import Summits.NavierStokesRegularity.NavierStokesRegularity.Theorems.ScenarioCensusRowF19obSchema

/-!
# Census row F19 family, member F19ob «observer tops» — part 3/4: SIGNED rows (subcritical speed GAIN along
# an observer): P-obs ⊋ F-obs, P-lab, P-pow, the gain floor

Re-homed for the scenario census (typer seat ns-census-typer-2 g8; lead g7 GO 2026-08-28T17:18Z: PORT of ns-idea-3 LINE 12
«observer-top» REV 2, `pub/ideators/ns-idea-3/lines/observer-top/line-observer-top.lean`, sha16 d9972826d387f45a, 924 l.,
lean check rc 0, 0 sorry; ref g7 PRE-CHECK ✓ §12.24; critic idea-crit-3 RE-STAMP CONFORMS 16:39:31Z; booked as TREE records of
F19 family MEMBERS under ROW POLICY 15:11Z / cen9 (2), no new row), split for the 400-line rule into
`ScenarioCensusRowF19obTop` (§1–§3: instrument, rows, tools, calculus along characteristics) → `ScenarioCensusRowF19obSchema`
(§4–§5: the schema row F-obs from row F1a BY NAME, instances, structural theorems, residual) → `ScenarioCensusRowF19obSigned`
(§6: signed rows) → `ScenarioCensusRowF19ob` (census keys).  Lean text VERBATIM in namespace `…Theorems.ScenarioCensus.ObserverTop`
(the line's `…Cruxes.ScenarioCensusRowF1.ObserverTopLine` re-homed); the four real-variable tools identical to LINE 11's
(`deltaStar_pos`, `kappa_mul_lt_one`, `hasDerivAt_inv_sqrt_sub`, `norm_le_barrier`) are taken from the tree's F19 port
(`ScenarioCensus.QuasiSteadyTop`, `ScenarioCensusRowF19Top.lean`) instead of being restated; one bib key corrected
(`Tao2013Localisation`); the `[folklore]` tags of the parameterless row `def`s dropped (gate relocation rule), as in the F19 port.

§6 of the line: only speed GAIN is fenced — `HasSubcriticalGainAlong ν T δ b u` := `⟪u, D^b u⟫ ≤ δ√ν(T−t)^{-3/2}|u|` at fast
points (`= ½ d/ds|u(s,X(s))|²`; speed LOSS free).  Schema row `Row_Pobs` ⊋ F-obs (`rowPobs_holds` via `rowPobs_of_rowF1a`;
`rowFobs_of_rowPobs` by Cauchy–Schwarz); instances `Row_Plab` (`⟪u, ∂ₜu⟫ ≤ δ√ν(T−t)^{-3/2}|u|`) and `Row_Ppow` (the POWER of
the net force on fast particles); structural `GainFloor` / `gainFloor_holds`, `forceFloor_of_gainFloor`; scalar fencing lemma
`norm_le_barrier_signed`.

No census value is asserted here; NS regularity is NOT proved; no summit statement is proved by this file.
-/

noncomputable section

set_option linter.dupNamespace false

open MeasureTheory Set Function Filter TopologicalSpace Metric
open scoped Topology NNReal ENNReal Laplacian RealInnerProductSpace

namespace Summit.NavierStokesRegularity.NavierStokesRegularity.Theorems.ScenarioCensus.ObserverTop

open Literature.Analysis Literature.Analysis.FluidPDE
open Summit.NavierStokesRegularity.NavierStokesRegularity.Theorems

/-! ## §6 SIGNED rows: subcritical speed GAIN along an observer (one-sided, scalar sharpening)

The fencing only ever needs an upper bound on the GROWTH of the speed along the characteristic.
`⟪u, D^b u⟫ = ½ d/ds |u(s,X(s))|²`, so the one-sided scalar criterion
`⟪u, D^b u⟫ ≤ δ√ν(T−t)^{-3/2}|u|` at fast points (speed LOSS unrestricted) already excludes blow-up.
For the Lagrangian observer `⟪u, Dₜu⟫ = ⟪u, νΔu − ∇p⟫` is the POWER of the net force on the particle:
«no blow-up without supercritical work on the fast fluid» (`gainFloor_holds`). -/

/-- **Subcritical speed gain along the observer `b`, modulus `δ`** (signed, scalar): at fast points
near `T`, `⟪u, ∂ₜu + (b·∇)u⟫ ≤ δ√ν/((T−t)√(T−t)) · |u|`. [folklore] -/
def HasSubcriticalGainAlong (ν T δ : ℝ) (b u : ℝ → E3 → E3) : Prop :=
  ∃ Λ : ℝ, ∀ᶠ t in 𝓝[<] T, ∀ x, Λ < ‖u t x‖ →
    ⟪u t x, timeDerivWithin (Ico 0 T) u t x + convect (b t) (u t) x⟫ ≤
      δ * Real.sqrt ν / ((T - t) * Real.sqrt (T - t)) * ‖u t x‖
/-- **Three-regime bookkeeping** (abstract form, rev 2): split `∑_{p ∈ S} log v_p` into
tiny (`log v_p ≤ ε' LL`) / mid (`ε' LL < log v_p`, `v_p ≤ L`) / giant (`v_p > L`). -/
theorem core_bound (S : Finset ℕ) (v : ℕ → ℕ) (ω : ℕ) (L LL ε' C₀ C₁ C₂ : ℝ)
    (hS : S.card ≤ ω) (hv : ∀ p ∈ S, 1 ≤ v p)
    (hLL : 0 ≤ LL) (hLLdef : Real.log L = LL) (hε' : 0 ≤ ε')
    (hω : (ω : ℝ) * LL ≤ C₀ * L)
    (hmid : ((S.filter (fun p => ε' * LL < Real.log (v p))).card : ℝ) * LL ≤ ε' * L + C₁)
    (hgiant : ∑ p ∈ S.filter (fun p => L < (v p : ℝ)), Real.log (v p) ≤ ε' * L + C₂) :
    ∑ p ∈ S, Real.log (v p) ≤ ε' * (C₀ + 2) * L + (C₁ + C₂) := by
  have hvpos : ∀ p ∈ S, (0 : ℝ) < v p := fun p hp => by exact_mod_cast hv p hp
  -- tiny regime
  have h1 : ∑ p ∈ S.filter (fun p => ¬ (ε' * LL < Real.log (v p))), Real.log (v p)
      ≤ ε' * C₀ * L := by
    have hle := Finset.sum_le_card_nsmul (S.filter (fun p => ¬ (ε' * LL < Real.log (v p))))
      (fun p => Real.log (v p)) (ε' * LL)
      (fun p hp => not_lt.mp (Finset.mem_filter.mp hp).2)
    rw [nsmul_eq_mul] at hle
    have hcard : ((S.filter (fun p => ¬ (ε' * LL < Real.log (v p)))).card : ℝ) ≤ ω := by
      exact_mod_cast (Finset.card_filter_le _ _).trans hS
    calc ∑ p ∈ S.filter (fun p => ¬ (ε' * LL < Real.log (v p))), Real.log (v p)
        ≤ ((S.filter (fun p => ¬ (ε' * LL < Real.log (v p)))).card : ℝ) * (ε' * LL) := hle
      _ ≤ ω * (ε' * LL) := by apply mul_le_mul_of_nonneg_right hcard; positivity
      _ = ε' * (ω * LL) := by ring
      _ ≤ ε' * (C₀ * L) := mul_le_mul_of_nonneg_left hω hε'
      _ = ε' * C₀ * L := by ring
  -- mid regime
  have h2 : ∑ p ∈ (S.filter (fun p => ε' * LL < Real.log (v p))).filter
        (fun p => (v p : ℝ) ≤ L), Real.log (v p) ≤ ε' * L + C₁ := by
    have hle := Finset.sum_le_card_nsmul
      ((S.filter (fun p => ε' * LL < Real.log (v p))).filter (fun p => (v p : ℝ) ≤ L))
      (fun p => Real.log (v p)) LL
      (fun p hp => by
        have hp' := Finset.mem_filter.mp hp
        have hpS := (Finset.mem_filter.mp hp'.1).1
        calc Real.log (v p) ≤ Real.log L := Real.log_le_log (hvpos p hpS) hp'.2
          _ = LL := hLLdef)
    rw [nsmul_eq_mul] at hle
    have hcard : (((S.filter (fun p => ε' * LL < Real.log (v p))).filter
        (fun p => (v p : ℝ) ≤ L)).card : ℝ)
        ≤ (S.filter (fun p => ε' * LL < Real.log (v p))).card := by
      exact_mod_cast Finset.card_filter_le _ _
    calc ∑ p ∈ (S.filter (fun p => ε' * LL < Real.log (v p))).filter
          (fun p => (v p : ℝ) ≤ L), Real.log (v p)
        ≤ (((S.filter (fun p => ε' * LL < Real.log (v p))).filter
            (fun p => (v p : ℝ) ≤ L)).card : ℝ) * LL := hle
      _ ≤ ((S.filter (fun p => ε' * LL < Real.log (v p))).card : ℝ) * LL :=
          mul_le_mul_of_nonneg_right hcard hLL
      _ ≤ ε' * L + C₁ := hmid
  -- giant regime: a sub-sum of the giant mass (all terms are `≥ 0`)
  have h3 : ∑ p ∈ (S.filter (fun p => ε' * LL < Real.log (v p))).filter
        (fun p => ¬ ((v p : ℝ) ≤ L)), Real.log (v p) ≤ ε' * L + C₂ := by
    have hsub : (S.filter (fun p => ε' * LL < Real.log (v p))).filter
        (fun p => ¬ ((v p : ℝ) ≤ L)) ⊆ S.filter (fun p => L < (v p : ℝ)) := by
      intro p hp
      have hp' := Finset.mem_filter.mp hp
      have hpS := (Finset.mem_filter.mp hp'.1).1
      exact Finset.mem_filter.mpr ⟨hpS, not_le.mp hp'.2⟩
    exact (Finset.sum_le_sum_of_subset_of_nonneg hsub
      (fun p _ _ => Real.log_natCast_nonneg (v p))).trans hgiant
  -- reassemble
  rw [← Finset.sum_filter_add_sum_filter_not S (fun p => ε' * LL < Real.log (v p)),
    ← Finset.sum_filter_add_sum_filter_not (S.filter (fun p => ε' * LL < Real.log (v p)))
      (fun p => (v p : ℝ) ≤ L)]
  have hring : ε' * C₀ * L + (ε' * L + C₁) + (ε' * L + C₂) = ε' * (C₀ + 2) * L + (C₁ + C₂) := by ring
  linarith [h1, h2, h3]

——

| TASK DETAILS |
Look above for the line containing "(hω : (ω : ℝ) * LL ≤ C₀ * L)" and the line containing "exact_mod_cast Finset.card_filter_le _". Transcribe both, with the lines between them, exactly.

| ANSWER BELOW |
    (hω : (ω : ℝ) * LL ≤ C₀ * L)
    (hmid : ((S.filter (fun p => ε' * LL < Real.log (v p))).card : ℝ) * LL ≤ ε' * L + C₁)
    (hgiant : ∑ p ∈ S.filter (fun p => L < (v p : ℝ)), Real.log (v p) ≤ ε' * L + C₂) :
    ∑ p ∈ S, Real.log (v p) ≤ ε' * (C₀ + 2) * L + (C₁ + C₂) := by
  have hvpos : ∀ p ∈ S, (0 : ℝ) < v p := fun p hp => by exact_mod_cast hv p hp
  -- tiny regime
  have h1 : ∑ p ∈ S.filter (fun p => ¬ (ε' * LL < Real.log (v p))), Real.log (v p)
      ≤ ε' * C₀ * L := by
    have hle := Finset.sum_le_card_nsmul (S.filter (fun p => ¬ (ε' * LL < Real.log (v p))))
      (fun p => Real.log (v p)) (ε' * LL)
      (fun p hp => not_lt.mp (Finset.mem_filter.mp hp).2)
    rw [nsmul_eq_mul] at hle
    have hcard : ((S.filter (fun p => ¬ (ε' * LL < Real.log (v p)))).card : ℝ) ≤ ω := by
      exact_mod_cast (Finset.card_filter_le _ _).trans hS
    calc ∑ p ∈ S.filter (fun p => ¬ (ε' * LL < Real.log (v p))), Real.log (v p)
        ≤ ((S.filter (fun p => ¬ (ε' * LL < Real.log (v p)))).card : ℝ) * (ε' * LL) := hle
      _ ≤ ω * (ε' * LL) := by apply mul_le_mul_of_nonneg_right hcard; positivity
      _ = ε' * (ω * LL) := by ring
      _ ≤ ε' * (C₀ * L) := mul_le_mul_of_nonneg_left hω hε'
      _ = ε' * C₀ * L := by ring
  -- mid regime
  have h2 : ∑ p ∈ (S.filter (fun p => ε' * LL < Real.log (v p))).filter
        (fun p => (v p : ℝ) ≤ L), Real.log (v p) ≤ ε' * L + C₁ := by
    have hle := Finset.sum_le_card_nsmul
      ((S.filter (fun p => ε' * LL < Real.log (v p))).filter (fun p => (v p : ℝ) ≤ L))
      (fun p => Real.log (v p)) LL
      (fun p hp => by
        have hp' := Finset.mem_filter.mp hp
        have hpS := (Finset.mem_filter.mp hp'.1).1
        calc Real.log (v p) ≤ Real.log L := Real.log_le_log (hvpos p hpS) hp'.2
          _ = LL := hLLdef)
    rw [nsmul_eq_mul] at hle
    have hcard : (((S.filter (fun p => ε' * LL < Real.log (v p))).filter
        (fun p => (v p : ℝ) ≤ L)).card : ℝ)
        ≤ (S.filter (fun p => ε' * LL < Real.log (v p))).card := by
      exact_mod_cast Finset.card_filter_le _ _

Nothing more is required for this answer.